Nagin downplayed his role in approving city work, and said he acted primarily as a "financier" but not a hands-on manager for his two sons in the foundering Stone Age. He also said he recalled little or nothing about June phone calls to another of his accusers, businessman Frank Fradella.

Fradella has testified he bribed Nagin with free granite for Stone Age and with cash, including a $50,000 payment arranged by business associate Michael McGrath. On Friday, Coman showed Nagin phone records and calendar entries indicating he called Fradella on the same day McGrath sent Fradella an email inquiring about Fradella's need for $50,000.

Nagin said he didn't remember what was discussed in the phone calls. He vehemently denied that he asked for anything from Fradella that day or any other.

Subdued at first, Nagin grew more uncomfortable as Coman pressed on. He said Coman was leaping to conclusions about the phone calls to Fradella.

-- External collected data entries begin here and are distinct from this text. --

/-- **The classes of the standard sections span the coinvariants of the open-cell part**: for
`f ∈ I_open`, `[f] ∈ span {[Φ_{K₀,w}] : w ∈ W}`. (Bernstein–Zelevinsky 1977, Thm. 5.2, open orbit:
`F(τ)` is a quotient of `i ∘ w ∘ r (τ)`.) [cite: BernsteinZelevinskyASENS1977, Thm. 5.2] -/
theorem mk_mem_span_range_mk_cellSection (hc : Monotone c) (hσ' : σ'.IsSmooth)
    (K₀ : Subgroup ↥(oppositeCellRadical (K := F) c)) (hK₀o : IsOpen (K₀ : Set ↥(oppositeCellRadical (K := F) c)))
    (hK₀c : IsCompact (K₀ : Set ↥(oppositeCellRadical (K := F) c)))
    (hK₀θ : ∀ x ∈ K₀, whittakerCharFun ψ (radicalToUpper hc x) = 1)
    (f : Representation.SmoothInd (standardParabolicGL F c) σ')
    (hf : f ∈ vanishingOn (standardParabolicGL F c) σ' (cellLT (K := F) c Fin.revPerm)) :
    Representation.Coinvariants.mk (openCellSubrep c σ' ψ).toRepresentation ⟨f, hf⟩ ∈
      Submodule.span ℂ (Set.range fun w => Representation.Coinvariants.mk (openCellSubrep c σ' ψ).toRepresentation
        ⟨cellSection σ' hc hσ' K₀ hK₀o hK₀c w, cellSection_mem_vanishingOn σ' hc hσ' K₀ hK₀o hK₀c w⟩) := by
  classical
  haveI : T2Space F := (GaloisRepresentations.IsNonarchimedeanLocalField.isLocalField F).toT2Space
  -- Step 1: the support of `u ↦ f (w₀ u)` modulo `A'`
  have hPinv : ∀ p ∈ standardParabolicGL F c, ∀ g, f.toFun (p * g) ≠ 0 ↔ f.toFun g ≠ 0 := by
    intro p hp g
    rw [show p * g = ((⟨p, hp⟩ : ↥(standardParabolicGL F c)) : GL (Fin n) F) * g from rfl,
      Representation.SmoothInd.toFun_subgroup_mul, not_iff_not]
    constructor
    · intro h
      have := congrArg (σ' (⟨p, hp⟩ : ↥(standardParabolicGL F c))⁻¹) h
      rwa [map_zero, ← Module.End.mul_apply, ← map_mul, inv_mul_cancel, map_one,
        Module.End.one_apply] at this
    · intro h
      rw [h, map_zero]
  obtain ⟨C, hC, hCsupp⟩ := exists_isCompact_support_of_eq_zero_on_cellLT (F := F) c hc Fin.revPerm f.toFun
    (Representation.SmoothInd.isClosed_setOf_toFun_ne_zero f) hPinv hf
  -- Step 2: the support of `n' ↦ f (w₀ n')` on `N'` lies in the compact `C' = n(C)`
  have hsupp : ∀ x : ↥(oppositeCellRadical (K := F) c), f.toFun (permGL Fin.revPerm * (x : GL (Fin n) F)) ≠ 0 →
      (x : GL (Fin n) F) ∈ (cellRadicalPart (K := F) c hc) '' C := by
    intro x hx
    obtain ⟨v, hvC, ha⟩ := hCsupp ⟨x, oppositeCellRadical_le c hc x.2⟩ hx
    set a : ↥(upperUnitriangular (Fin n) F) := ⟨x, oppositeCellRadical_le c hc x.2⟩ * v⁻¹ with ha_def
    have haA : (a : GL (Fin n) F) ∈ cellLeviUnipotent (K := F) c :=
      (mem_cellLeviUnipotent_iff_conj_mem c _).2 ⟨a.2, ha⟩
    refine ⟨v, hvC, ?_⟩
    have hv : v = ⟨(a : GL (Fin n) F)⁻¹ * x, Subgroup.mul_mem _ (Subgroup.inv_mem _ a.2)
        (oppositeCellRadical_le c hc x.2)⟩ := Subtype.ext (by
      have e : (a : GL (Fin n) F) = (x : GL (Fin n) F) * (v : GL (Fin n) F)⁻¹ := rfl
      show (v : GL (Fin n) F) = (a : GL (Fin n) F)⁻¹ * x
      rw [e]
      group)
    rw [hv]
    exact cellRadicalPart_eq_of_mem c hc (Subgroup.inv_mem _ haA) x.2
  -- Step 3: a compact open subgroup `K' ≤ K₀` of `N'` fixing `f`
  obtain ⟨T, hT⟩ : ∃ T : Subgroup ↥(oppositeCellRadical (K := F) c), T =
      ((Representation.smoothIndRep (standardParabolicGL F c) σ').stabilizerSubgroup f).comap
        (oppositeCellRadical (K := F) c).subtype := ⟨_, rfl⟩
  have hTo : IsOpen (T : Set ↥(oppositeCellRadical (K := F) c)) := by
    rw [hT]
    exact (Representation.isSmooth_smoothInd (standardParabolicGL F c) σ' f).preimage continuous_subtype_val
  obtain ⟨K', hK'⟩ : ∃ K' : Subgroup ↥(oppositeCellRadical (K := F) c), K' = K₀ ⊓ T := ⟨_, rfl⟩
  have hK'o : IsOpen (K' : Set ↥(oppositeCellRadical (K := F) c)) := by
    rw [hK', Subgroup.coe_inf]
    exact hK₀o.inter hTo
  have hK'c : IsCompact (K' : Set ↥(oppositeCellRadical (K := F) c)) := by
    rw [hK', Subgroup.coe_inf]
    exact hK₀c.inter_right (T.isClosed_of_isOpen hTo)
  have hK'stab : ∀ k ∈ K', ∀ x : GL (Fin n) F, f.toFun (x * (k : GL (Fin n) F)) = f.toFun x := by
    intro k hk x
    rw [hK'] at hk
    have hkT := hk.2
    rw [hT] at hkT
    exact toFun_w₀_mul_mul_of_mem_stabilizer hkT x
  -- Step 4: a compact open subgroup `L'` of `N'` containing the support and `K'`
  have hC'' : IsCompact ((Subtype.val : ↥(oppositeCellRadical (K := F) c) → GL (Fin n) F) ⁻¹'
      ((cellRadicalPart (K := F) c hc) '' C)) :=
    (isClosed_oppositeCellRadical (c := c)).isClosedEmbedding_subtypeVal.isCompact_preimage
      (hC.image (continuous_cellRadicalPart c hc))
  have hlim : IsLimitOfCompactOpen ↥(oppositeCellRadical (K := F) c) :=
    isLimitOfCompactOpen_unipotentRadicalGL F (⇑toDual ∘ revLabel c) (monotone_toDual_revLabel c hc)
  obtain ⟨L', hL'o, hL'c, hL'sub⟩ := hlim _ (hC''.union hK'c)
  have hK'L' : K' ≤ L' := fun x hx => hL'sub (Or.inr hx)
  have hsuppL' : ∀ x : ↥(oppositeCellRadical (K := F) c), f.toFun (permGL Fin.revPerm * (x : GL (Fin n) F)) ≠ 0 → x ∈ L' :=
    fun x hx => hL'sub (Or.inl (hsupp x hx))
  -- Step 5: a transversal of `L' / K'` and the decomposition of `f`
  obtain ⟨R, hR⟩ := exists_isLeftTransversal (B := L') hL'c hK'o
  rw [inf_eq_right.2 hK'L'] at hR
  have hrP' : ∀ r : ↥(oppositeCellRadical (K := F) c), (r : GL (Fin n) F) ∈ standardParabolicGL F (⇑toDual ∘ revLabel c) :=
    fun r => oppositeCellRadical_le_reversedParabolic c r.2
  -- the summands
  set Φr : ↥(oppositeCellRadical (K := F) c) → Representation.SmoothInd (standardParabolicGL F c) σ' := fun r =>
    Representation.smoothIndRep (standardParabolicGL F c) σ' ((r : GL (Fin n) F))⁻¹
      (cellSection σ' hc hσ' (conjSubgroup (hrP' r) K') (isOpen_conjSubgroup _ hK'o) (isCompact_conjSubgroup _ hK'c)
        (f.toFun (permGL Fin.revPerm * (r : GL (Fin n) F)))) with hΦr
  have hdecomp : f = ∑ r ∈ R, Φr r := by
    apply Representation.SmoothInd.ext
    funext g
    rw [Representation.SmoothInd.toFun_sum]
    by_cases hg : g ∈ parabolicDoubleCoset (K := F) c Fin.revPerm
    · obtain ⟨p, hp, n', hn', rfl⟩ := (mem_parabolicDoubleCoset_rev_iff c hc g).1 hg
      -- the terms
      have hterm : ∀ r ∈ R, (Φr r).toFun (p * permGL Fin.revPerm * n') =
          if r⁻¹ * ⟨n', hn'⟩ ∈ K' then σ' ⟨p, hp⟩ (f.toFun (permGL Fin.revPerm * (r : GL (Fin n) F))) else 0 := by
        intro r _
        simp only [hΦr, Representation.toFun_smoothIndRep_apply, toFun_cellSection]
        have hmem : n' * ((r : GL (Fin n) F))⁻¹ ∈ oppositeCellRadical (K := F) c :=
          Subgroup.mul_mem _ hn' (Subgroup.inv_mem _ r.2)
        have e : p * permGL Fin.revPerm * n' * ((r : GL (Fin n) F))⁻¹ = p * permGL Fin.revPerm * (n' * ((r : GL (Fin n) F))⁻¹) := by
          group
        have hiff : (⟨n' * ((r : GL (Fin n) F))⁻¹, hmem⟩ : ↥(oppositeCellRadical (K := F) c)) ∈ conjSubgroup (hrP' r) K' ↔
            r⁻¹ * ⟨n', hn'⟩ ∈ K' := by
          rw [mem_conjSubgroup_iff]
          have : (radicalConj (hrP' r)).symm ⟨n' * ((r : GL (Fin n) F))⁻¹, hmem⟩ = r⁻¹ * ⟨n', hn'⟩ :=
            Subtype.ext (by simp only [coe_radicalConj_symm, Subgroup.coe_mul, InvMemClass.coe_inv]; group)
          rw [this]
        rw [e]
        split_ifs with h
        · exact cellSectionFun_eq_of_mem hc _ hp hmem (hiff.2 h)
        · exact cellSectionFun_eq_zero_of_not_mem hc _ hp hmem (fun h' => h (hiff.1 h'))
      rw [Finset.sum_congr rfl hterm,
        show f.toFun (p * permGL Fin.revPerm * n') = σ' ⟨p, hp⟩ (f.toFun (permGL Fin.revPerm * n')) by
          rw [mul_assoc]; exact Representation.SmoothInd.toFun_subgroup_mul f ⟨p, hp⟩ _]
      by_cases hL : (⟨n', hn'⟩ : ↥(oppositeCellRadical (K := F) c)) ∈ L'
      · -- exactly one term, `r₀`, and `f (w₀ n') = f (w₀ r₀)`
        obtain ⟨r₀, ⟨hr₀R, hr₀⟩, huniq⟩ := hR.existsUnique _ hL
        rw [Finset.sum_eq_single r₀]
        · rw [if_pos hr₀]
          congr 1
          have : permGL Fin.revPerm * n' = permGL Fin.revPerm * (r₀ : GL (Fin n) F) *
              (((r₀⁻¹ * ⟨n', hn'⟩ : ↥(oppositeCellRadical (K := F) c))) : GL (Fin n) F) := by
            simp only [Subgroup.coe_mul, InvMemClass.coe_inv]
            group
          rw [this, hK'stab _ hr₀]
        · intro r hrR hne
          rw [if_neg]
          exact fun h => hne (huniq r ⟨hrR, h⟩)
        · intro h
          exact absurd hr₀R h
      · -- no term, and `f (w₀ n') = 0`
        have h0 : f.toFun (permGL Fin.revPerm * n') = 0 := by
          by_contra h
          exact hL (hsuppL' ⟨n', hn'⟩ h)
        rw [h0, map_zero]
        symm
        refine Finset.sum_eq_zero fun r hr => ?_
        rw [if_neg]
        intro h
        apply hL
        have : (⟨n', hn'⟩ : ↥(oppositeCellRadical (K := F) c)) = r * (r⁻¹ * ⟨n', hn'⟩) := by group
        rw [this]
        exact L'.mul_mem (hR.mem_of_mem r hr) (hK'L' h)
    · have hg' : g ∈ cellLT (K := F) c Fin.revPerm := by
        have := Set.eq_univ_iff_forall.1 (cellLT_rev_union (K := F) c hc) g
        exact this.resolve_right hg
      rw [hf g hg']
      symm
      refine Finset.sum_eq_zero fun r _ => ?_
      simp only [hΦr, Representation.toFun_smoothIndRep_apply, toFun_cellSection]
      refine cellSectionFun_of_not_mem hc _ _ fun h => hg ?_
      exact mem_parabolicDoubleCoset_rev_of_mul_mem h (Subgroup.inv_mem _ (oppositeCellRadical_le c hc r.2))
  -- Step 6: apply `mk`
  have hΦr_mem : ∀ r, Φr r ∈ vanishingOn (standardParabolicGL F c) σ' (cellLT (K := F) c Fin.revPerm) := fun r =>
    smoothIndRep_apply_mem_vanishingOn (fun g hg => by
      have := mul_mem_cellsBelow c hg (⟨(r : GL (Fin n) F), oppositeCellRadical_le c hc r.2⟩⁻¹ : ↥(upperUnitriangular (Fin n) F))
      exact this) (cellSection_mem_vanishingOn σ' hc hσ' (conjSubgroup (hrP' r) K') (isOpen_conjSubgroup _ hK'o)
        (isCompact_conjSubgroup _ hK'c) (f.toFun (permGL Fin.revPerm * (r : GL (Fin n) F))))
  have hsub : (⟨f, hf⟩ : ↥(openCellSubrep c σ' ψ).toSubmodule) = ∑ r ∈ R, ⟨Φr r, hΦr_mem r⟩ := by
    apply Subtype.ext
    rw [Submodule.coe_sum]
    exact hdecomp
  rw [hsub, map_sum]
  refine Submodule.sum_mem _ fun r _ => ?_
  -- `[r⁻¹ · Φ] = ψ_U(r⁻¹) [Φ]` and `[Φ_{r K' r⁻¹, ·}] ∈ ℂ [Φ_{K₀, ·}]`
  have hr : (⟨Φr r, hΦr_mem r⟩ : ↥(openCellSubrep c σ' ψ).toSubmodule) =
      ⟨Representation.smoothIndRep (standardParabolicGL F c) σ'
        ((⟨(r : GL (Fin n) F), oppositeCellRadical_le c hc r.2⟩⁻¹ : ↥(upperUnitriangular (Fin n) F)) : GL (Fin n) F)
        (⟨cellSection σ' hc hσ' (conjSubgroup (hrP' r) K') (isOpen_conjSubgroup _ hK'o) (isCompact_conjSubgroup _ hK'c)
          (f.toFun (permGL Fin.revPerm * (r : GL (Fin n) F))),
          cellSection_mem_vanishingOn σ' hc hσ' (conjSubgroup (hrP' r) K') (isOpen_conjSubgroup _ hK'o) (isCompact_conjSubgroup _ hK'c) (f.toFun (permGL Fin.revPerm * (r : GL (Fin n) F)))⟩ :
            ↥(openCellSubrep c σ' ψ).toSubmodule),
        smoothIndRep_apply_mem_vanishingOn (fun g hg => mul_mem_cellsBelow c hg _)
          (cellSection_mem_vanishingOn σ' hc hσ' (conjSubgroup (hrP' r) K') (isOpen_conjSubgroup _ hK'o) (isCompact_conjSubgroup _ hK'c) (f.toFun (permGL Fin.revPerm * (r : GL (Fin n) F))))⟩ := rfl
  rw [hr, mk_smoothIndRep_apply]
  refine Submodule.smul_mem _ _ ?_
  refine Submodule.span_mono ?_ (mk_cellSection_mem_span_singleton ψ hc hσ' K₀ hK₀o hK₀c hK₀θ
    (conjSubgroup (hrP' r) K') (isOpen_conjSubgroup _ hK'o) (isCompact_conjSubgroup _ hK'c)
    (f.toFun (permGL Fin.revPerm * (r : GL (Fin n) F))))
  rintro _ rfl
  exact ⟨_, rfl⟩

"This is tough for me to sit here and listen to all these false statements, sir," Nagin said after one testy exchange with Coman.

Nagin took the stand in his own defense Thursday to counter days of damaging testimony from more than two dozen witnesses, including five who said they were involved in bribing him.

Nagin insisted that money that went in to Stone Age from Williams and Fradella was investments. He brushed off Coman's suggestions that the payments conflicted with Nagin's stated policy, evidenced in earlier defense testimony and in email evidence, that city government officials were not allowed to take money from or do business with contractors.

"That's what you told several people in your administration is that correct?" Coman asked.

"That's pretty well the way we did business," Nagin said.

Coman also focused on Nagin's varying accounts of his percentage ownership in Stone Age and his failure to turn over some documents about the company to the Louisiana Board of Ethics. Nagin said he left much of the responsibility for dealing with the ethics board to an attorney and said his sons had neglected to provide some information.